The vetting and barring scheme was introduced following the murders of Jessica Chapman and Holly Wells, who disappeared from Soham on 7 August 2002. Photograph: PA

The Vetting and Barring Scheme raises serious questions, but doesn’t seek to answer how we can really tackle child abuse, with increased funding to services being the minimum needed if we are to ever protect children

The Vetting and Barring Scheme (VBS) is a compulsory national database requiring those in ‘frequent’ professional contact with children to register their details.

It will become the largest system of it’s kind in the world, with the aim to hold up to 11.3 million names within 5 years.

Leading children’s authors say they will refuse to register when the scheme is launched in October because it assumes guilt until innocence is proven (and somehow insults their professional integrity). Although most of us will not be able to exercise the same opposition it renders the question- will it really protect children?

The VBS is run by the Independent Safeguarding Authority, which was set up following the 2002 Soham murders. Any adult who has professional or voluntary contact with children or vulnerable adults once a month or more will have to register on the database. When registering the individual is vetted; if accepted the individual is ‘continuously monitored’ and if barred the person faces criminal penalties if they then seek to work with vulnerable groups.

To some this could seem like a sound way of safeguarding children until the details of the scheme are explored. The VBS aims to rely on information that has not resulted in a conviction. It will take details from the continuing CRB police check, but this can take up to 4 months for a person to be cleared meaning individuals will be registered before the police clearance comes through.

The ‘information’ is gathered from sources such as the police, local authorities and previous employers. Employees in the VBS then decide on an individual basis whether the person should be barred, or registered, whereby their status is constantly reassessed ‘with any new information which may come to light’ (and with a contact centre already set up I would not be surprised if in the future ‘new information’ will come from the public as we now see with the benefit-fraud hot line).

What then happens if, for example, a firefighter is barred on information from a past employer which is heresy, or on so-called police intelligence? Are they able to continue working but not carry out fire safety events in schools or do they loose their job? What if the public learns the person is barred and then falsely which-hunts them as a pedophile?

This database will lead to a culture of suspicion, and relies on information on which the individual has been cleared or never fully accused of.
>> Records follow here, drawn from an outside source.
import Summits.BirchSwinnertonDyer.BirchSwinnertonDyer.Theorems.ResidualThetaTransportAtTwoResidualThetaMainConjectureAtTwoLayerMuReading
import HarnessLib

/-!
# Route `ResidualThetaTransportAtTwo`, crux Kμ⁺ `SignedMuVanishingAtTwoPlus` (stmt-BirchSwinnertonDyer-20689):
# ONE even Mazur–Tate layer with a `2`-adic unit coefficient certifies `μ(L♭) = 0` AND `λ(L♭)` AT ONCE —
# `λ(L♭) = λ_n(θ_n(f)) − (2ⁿ − 1)/3` with NO a-priori bound on `λ` (self-certifying layer reading)

Cell `bsd-wall`, width seat `bsd-wall-rtt-p4-w2` on the lead line `birth` (v4). THEOREMS ONLY (no `def`, no named
fact, no `sorry`); route-independent helper `--supports` the crux (its analytic stubs are read on Mazur–Tate
layers; the same layer reading feeds the sibling cruxes Kλ⁺ 20787 / Kan⁺ 20688, whose currency is `λ`); nothing
about any curve is asserted and BSD is not proved by this.

The sibling crux's reading (seat rtt-p2, `…LayerMuReading` / `…LayerReading`) proves, for a weight-2 form `f`
with a Pollack pair `(L♯, L♭)` at `2` and even `n`: `μ_n(θ_n(f)) ≥ μ(L♭)` always, and `μ_n = μ(L♭)`,
`λ_n(θ_n(f)) = (2ⁿ − 1)/3 + λ(L♭)` PROVIDED `n ≥ 2λ(L♭) + 2` — a threshold that involves the unknown `λ(L♭)`.
This file removes the threshold from the CERTIFICATE direction:

* `lam_add_lt_and_layerLambda_eq_of_supNorm_mazurTateElement_two_eq_one` — if at SOME even layer `n` the
  Mazur–Tate element `θ_n(f)` has a `2`-adic unit coefficient (`max_j |θ_n(f)_j|₂ = 1`), then
  `(2ⁿ − 1)/3 + λ(L♭) < 2ⁿ` and **`λ_n(θ_n(f)) = (2ⁿ − 1)/3 + λ(L♭)`** (Pollack–Weston's layer `λ` = the index
  of the first coefficient of maximal norm). Proof: `θ_n = 2^{μ(L♭)} P_n` with `P_n ∈ ℤ₂[X]`,
  `P̄_n = u X^{d_n} L̄₀ mod X^{2ⁿ}` (`d_n = (2ⁿ−1)/3`, `L♭ = 2^{μ} L₀`, `ord_X L̄₀ = λ(L♭)`); a unit coefficient
  forces `μ(L♭) = 0` (rtt-p2) and sits at an index `k < 2ⁿ` with `P̄_n`'s `k`-th coefficient non-zero, whence
  `d_n ≤ k` and `λ(L♭) ≤ k − d_n`; so the room `d_n + λ(L♭) < 2ⁿ` holds and the first unit index is `d_n + λ(L♭)`.
* `lam_eq_of_supNorm_mazurTateElement_two_eq_one` — the reading `λ(L♭) = λ_n(θ_n(f)) − (2ⁿ − 1)/3`;
  `mu_eq_zero_and_lam_eq_of_supNorm_…` — both invariants from the one layer. So an ENGINE row
  `(μ_n, λ_n) = (0, λ_n)` at ONE even layer is a certificate of `(μ(L♭), λ(L♭)) = (0, λ_n − (2ⁿ−1)/3)` — e.g.
  D-rtt-1's `(μ_6, λ_6)` certifies `λ(L♭) = λ_6 − 21` (and predicts `λ_8 = λ_6 + 64`, as observed on 45/45
  curves); for Kμ⁺ this turns the refuter door's threshold `n ≥ 2λ(L♭) + 2` (p579652) into a checkable one
  once a neighbouring class certifies `λ`, and for Kλ⁺/Kan⁺ it reads `λ(G) = λ(L♭)` off a finite layer.

References: R. Pollack, Duke Math. J. 118 (2003) Prop. 6.18 [Pollack2003]; R. Pollack, T. Weston, Duke Math. J.
156 (2011) §3.1, §4 [PollackWeston2011MT]; M. Kurihara, Invent. Math. 149 (2002) [Kurihara2002].
-/

set_option linter.dupNamespace false
set_option autoImplicit false

noncomputable section

open scoped Classical MatrixGroups ModularForm

open Polynomial Literature.NumberTheory.EllipticCurves Literature.NumberTheory.IwasawaTheory
  Summit.BirchSwinnertonDyer.Rank1Residual.X1.MuLambda Summit.BirchSwinnertonDyer.Rank1Residual.Supersingular
  Summit.BirchSwinnertonDyer.BirchSwinnertonDyer.Theorems.ResidualThetaLayer

namespace Summit.BirchSwinnertonDyer.BirchSwinnertonDyer.Theorems.SignedMuAtTwo

variable {N : ℕ} (f : CuspForm (CongruenceSubgroup.Gamma0 N) 2) {Lplus Lminus : IwasawaAlgebra 2}

/-- **One even layer with a unit coefficient certifies the room `d_n + λ(L♭) < 2ⁿ` AND the exact layer `λ`**:
if `max_j |θ_n(f)_j|₂ = 1` for some even `n`, then `(2ⁿ − 1)/3 + λ(L♭) < 2ⁿ` and
`λ_n(θ_n(f)) = (2ⁿ − 1)/3 + λ(L♭)` — with NO a-priori bound on `λ(L♭)`.
[cite: Pollack2003, Prop. 6.18] [cite: PollackWeston2011MT, §3.1 and §4] -/
theorem lam_add_lt_and_layerLambda_eq_of_supNorm_mazurTateElement_two_eq_one
    (hPP : IsPollackPair f 2 Lplus Lminus) {n : ℕ} (heven : Even n)
    (h1 : ((mazurTateElement f 2 n).map (algebraMap ℚ (PadicAlgCl 2))).supNorm = 1) :
    (2 ^ n - 1) / 3 + lam Lminus < 2 ^ n ∧
      layerLambda ((mazurTateElement f 2 n).map (algebraMap ℚ (PadicAlgCl 2))) = (2 ^ n - 1) / 3 + lam Lminus := by
  set φ : ℤ_[2] →+* PadicAlgCl 2 := (algebraMap ℚ_[2] (PadicAlgCl 2)).comp (algebraMap ℤ_[2] ℚ_[2])
    with hφdef
  have hφ : ∀ x, ‖φ x‖ = ‖x‖ := norm_algebraMap_padicInt_padicAlgCl
  have hLm : Lminus ≠ 0 := hPP.2.1
  -- `μ(L♭) = 0`, so `θ_n = P.map φ` with the coefficient law of `P`
  have hμ : mu Lminus = 0 := mu_eq_zero_of_supNorm_mazurTateElement_two_eq_one f hPP heven h1
  obtain ⟨P, hθP, hcoeff⟩ := exists_integralModel_mazurTateElement_two f hPP heven
  rw [hμ, pow_zero, C_1, one_mul] at hθP
  set d : ℕ := (2 ^ n - 1) / 3 with hd
  -- a coefficient of norm `1`, at an index `k < 2ⁿ`
  obtain ⟨k, hk⟩ := ((mazurTateElement f 2 n).map (algebraMap ℚ (PadicAlgCl 2))).exists_eq_supNorm
  rw [h1] at hk
  have hk_lt : k < 2 ^ n := by
    by_contra hge
    have h0 : (mazurTateElement f 2 n).coeff k = 0 :=
      coeff_eq_zero_of_natDegree_lt (lt_of_lt_of_le (natDegree_mazurTateElement_lt f 2 n) (not_lt.mp hge))
    rw [coeff_map, h0, map_zero, norm_zero] at hk
    exact one_ne_zero hk
  have hPk : ‖P.coeff k‖ = 1 := by
    rw [hθP, coeff_map, hφ] at hk
    exact hk.symm
  have hunit : PadicInt.toZMod (P.coeff k) ≠ 0 := by
    intro h0
    rw [← RingHom.mem_ker, PadicInt.ker_toZMod, IsLocalRing.mem_maximalIdeal, PadicInt.mem_nonunits] at h0
    exact absurd hPk h0.ne
  -- hence `d ≤ k` and the `(k - d)`-th coefficient of `L̄₀` is non-zero: `λ(L♭) ≤ k - d`
  have hlam := order_map_toZMod_pfree_eq_lam hLm
  rw [hcoeff k hk_lt] at hunit
  have hdk : d ≤ k := by
    by_contra h
    rw [if_neg h, mul_zero] at hunit
    exact hunit rfl
  rw [if_pos hdk] at hunit
  have hcoef_ne : PowerSeries.coeff (k - d) (PowerSeries.map (PadicInt.toZMod (p := 2)) (pfree Lminus)) ≠ 0 :=
    fun h ↦ hunit (by rw [h, mul_zero])
  have hlam_le : lam Lminus ≤ k - d := by
    have h := PowerSeries.order_le (k - d) hcoef_ne
    rw [hlam] at h
    exact_mod_cast h
  have hroom : d + lam Lminus < 2 ^ n := by omega
  refine ⟨hroom, ?_⟩
  -- the standard reading below the room
  rw [PowerSeries.order_eq_nat] at hlam
  obtain ⟨hlamne, hlamlt⟩ := hlam
  have hu : ((-1 : ZMod 2) ^ (n / 2 + 1)) ≠ 0 := pow_ne_zero _ (neg_ne_zero.mpr one_ne_zero)
  have hk' : PadicInt.toZMod (P.coeff (d + lam Lminus)) ≠ 0 := by
    rw [hcoeff _ hroom, if_pos (Nat.le_add_right d _), Nat.add_sub_cancel_left]
    exact mul_ne_zero hu hlamne
  have hlt : ∀ i < d + lam Lminus, PadicInt.toZMod (P.coeff i) = 0 := fun i hi ↦ by
    rw [hcoeff _ (hi.trans hroom)]
    split_ifs with hdi
    · rw [hlamlt (i - d) (by omega), mul_zero]
    · rw [mul_zero]
  rw [hθP]
  exact (layerLambda_map_eq_of_coeff φ hφ hlt hk').1

/-- **`λ(L♭)` READ OFF ONE LAYER**: if some even layer `n` has `max_j |θ_n(f)_j|₂ = 1`, then
`λ(L♭) = λ_n(θ_n(f)) − (2ⁿ − 1)/3`. [cite: PollackWeston2011MT, §3.1 and §4] -/
theorem lam_eq_of_supNorm_mazurTateElement_two_eq_one (hPP : IsPollackPair f 2 Lplus Lminus) {n : ℕ}
    (heven : Even n) (h1 : ((mazurTateElement f 2 n).map (algebraMap ℚ (PadicAlgCl 2))).supNorm = 1) :
    lam Lminus = layerLambda ((mazurTateElement f 2 n).map (algebraMap ℚ (PadicAlgCl 2))) - (2 ^ n - 1) / 3 := by
  have h := (lam_add_lt_and_layerLambda_eq_of_supNorm_mazurTateElement_two_eq_one f hPP heven h1).2
  omega

/-- **Both invariants from ONE layer**: a `2`-adic unit coefficient of `θ_n(f)` at an even layer `n` certifies
`μ(L♭) = 0` and `λ(L♭) = λ_n(θ_n(f)) − (2ⁿ − 1)/3` (the per-class reading of the cell's `(μ_n, λ_n)` tables).
[cite: Pollack2003, Prop. 6.18] [cite: PollackWeston2011MT, §3.1 and §4] -/
theorem mu_eq_zero_and_lam_eq_of_supNorm_mazurTateElement_two_eq_one (hPP : IsPollackPair f 2 Lplus Lminus)
    {n : ℕ} (heven : Even n) (h1 : ((mazurTateElement f 2 n).map (algebraMap ℚ (PadicAlgCl 2))).supNorm = 1) :
    mu Lminus = 0 ∧
      lam Lminus = layerLambda ((mazurTateElement f 2 n).map (algebraMap ℚ (PadicAlgCl 2))) - (2 ^ n - 1) / 3 :=
  ⟨mu_eq_zero_of_supNorm_mazurTateElement_two_eq_one f hPP heven h1,
    lam_eq_of_supNorm_mazurTateElement_two_eq_one f hPP heven h1⟩

/-- **Propagation to higher layers**: once some even layer `n₀` has a unit coefficient, EVERY even layer
`n ≥ n₀` has one and reads the same `λ`: `λ_n(θ_n(f)) = (2ⁿ − 1)/3 + λ(L♭)` (so consecutive even layers differ
by `λ_{n+2} − λ_n = 2ⁿ`, the pattern of the cell's tables). [cite: PollackWeston2011MT, §3.1 and §4] -/
theorem layerLambda_eq_of_le_of_supNorm_mazurTateElement_two_eq_one (hPP : IsPollackPair f 2 Lplus Lminus)
    {n₀ n : ℕ} (heven₀ : Even n₀) (heven : Even n) (hle : n₀ ≤ n)
    (h1 : ((mazurTateElement f 2 n₀).map (algebraMap ℚ (PadicAlgCl 2))).supNorm = 1) :
    ((mazurTateElement f 2 n).map (algebraMap ℚ (PadicAlgCl 2))).supNorm = 1 ∧
      layerLambda ((mazurTateElement f 2 n).map (algebraMap ℚ (PadicAlgCl 2))) = (2 ^ n - 1) / 3 + lam Lminus := by
  have hμ : mu Lminus = 0 := mu_eq_zero_of_supNorm_mazurTateElement_two_eq_one f hPP heven₀ h1
  have hroom₀ := (lam_add_lt_and_layerLambda_eq_of_supNorm_mazurTateElement_two_eq_one f hPP heven₀ h1).1
  -- room at layer `n`: `(2ⁿ−1)/3 + λ < 2ⁿ` from the room at `n₀ ≤ n`
  have hpow : 2 ^ n₀ ≤ 2 ^ n := Nat.pow_le_pow_right two_pos hle
  have hroom : (2 ^ n - 1) / 3 + lam Lminus < 2 ^ n := by omega
  -- at layer `n` the integral model has a unit coefficient at `d_n + λ`
  set φ : ℤ_[2] →+* PadicAlgCl 2 := (algebraMap ℚ_[2] (PadicAlgCl 2)).comp (algebraMap ℤ_[2] ℚ_[2])
    with hφdef
  have hφ : ∀ x, ‖φ x‖ = ‖x‖ := norm_algebraMap_padicInt_padicAlgCl
  have hLm : Lminus ≠ 0 := hPP.2.1
  obtain ⟨P, hθP, hcoeff⟩ := exists_integralModel_mazurTateElement_two f hPP heven
  rw [hμ, pow_zero, C_1, one_mul] at hθP
  have hlam := order_map_toZMod_pfree_eq_lam hLm
  rw [PowerSeries.order_eq_nat] at hlam
  obtain ⟨hlamne, hlamlt⟩ := hlam
  set d : ℕ := (2 ^ n - 1) / 3 with hd
  have hu : ((-1 : ZMod 2) ^ (n / 2 + 1)) ≠ 0 := pow_ne_zero _ (neg_ne_zero.mpr one_ne_zero)
  have hk' : PadicInt.toZMod (P.coeff (d + lam Lminus)) ≠ 0 := by
    rw [hcoeff _ hroom, if_pos (Nat.le_add_right d _), Nat.add_sub_cancel_left]
    exact mul_ne_zero hu hlamne
  have hlt : ∀ i < d + lam Lminus, PadicInt.toZMod (P.coeff i) = 0 := fun i hi ↦ by
    rw [hcoeff _ (hi.trans hroom)]
    split_ifs with hdi
    · rw [hlamlt (i - d) (by omega), mul_zero]
    · rw [mul_zero]
  have h := layerLambda_map_eq_of_coeff φ hφ hlt hk'
  rw [hθP]
  exact ⟨h.2, h.1⟩

end Summit.BirchSwinnertonDyer.BirchSwinnertonDyer.Theorems.SignedMuAtTwo

end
This is yet another way for the government to criminalise people who haven’t carried out a crime, and is a dangerous turn to take.

Children do need to be safeguarded, but with at least 90% of abuse occurring in the home a national database of any substance does not protect the majority of children.

Why is the government investing in this scheme when spending on children’s services has stood at roughly the same as 1993? The government is once again focusing on criminal justice rather than looking to tackle the root cause.

According to the NSPCC, ‘Child maltreatment has long been found in association with a pattern of social disadvantage, social exclusion, family breakdown, problems in family relationships and characteristics of family members’.

Societal pressures increase demands on the family and we have seen community support replaced with a blame culture upon parents if any family is seen to be failing.

The government needs to invest in child protection and support services, instead of underfunding these services and cutting jobs, blaming front-line social workers when this results in a child’s death.

The Vetting and Barring Scheme raises serious questions, but doesn’t seek to answer how we can really tackle child abuse, with increased funding to services being the minimum needed if we are to ever protect children.

So far the government has introduced 28 new databases, with 11 of them being ‘almost certainly illegal’. With 1 in 4 adults due to be registered on the Vetting and Barring Scheme we need to oppose this database and any others that aim to vet and hold private information on the individual under the guise of protecting society.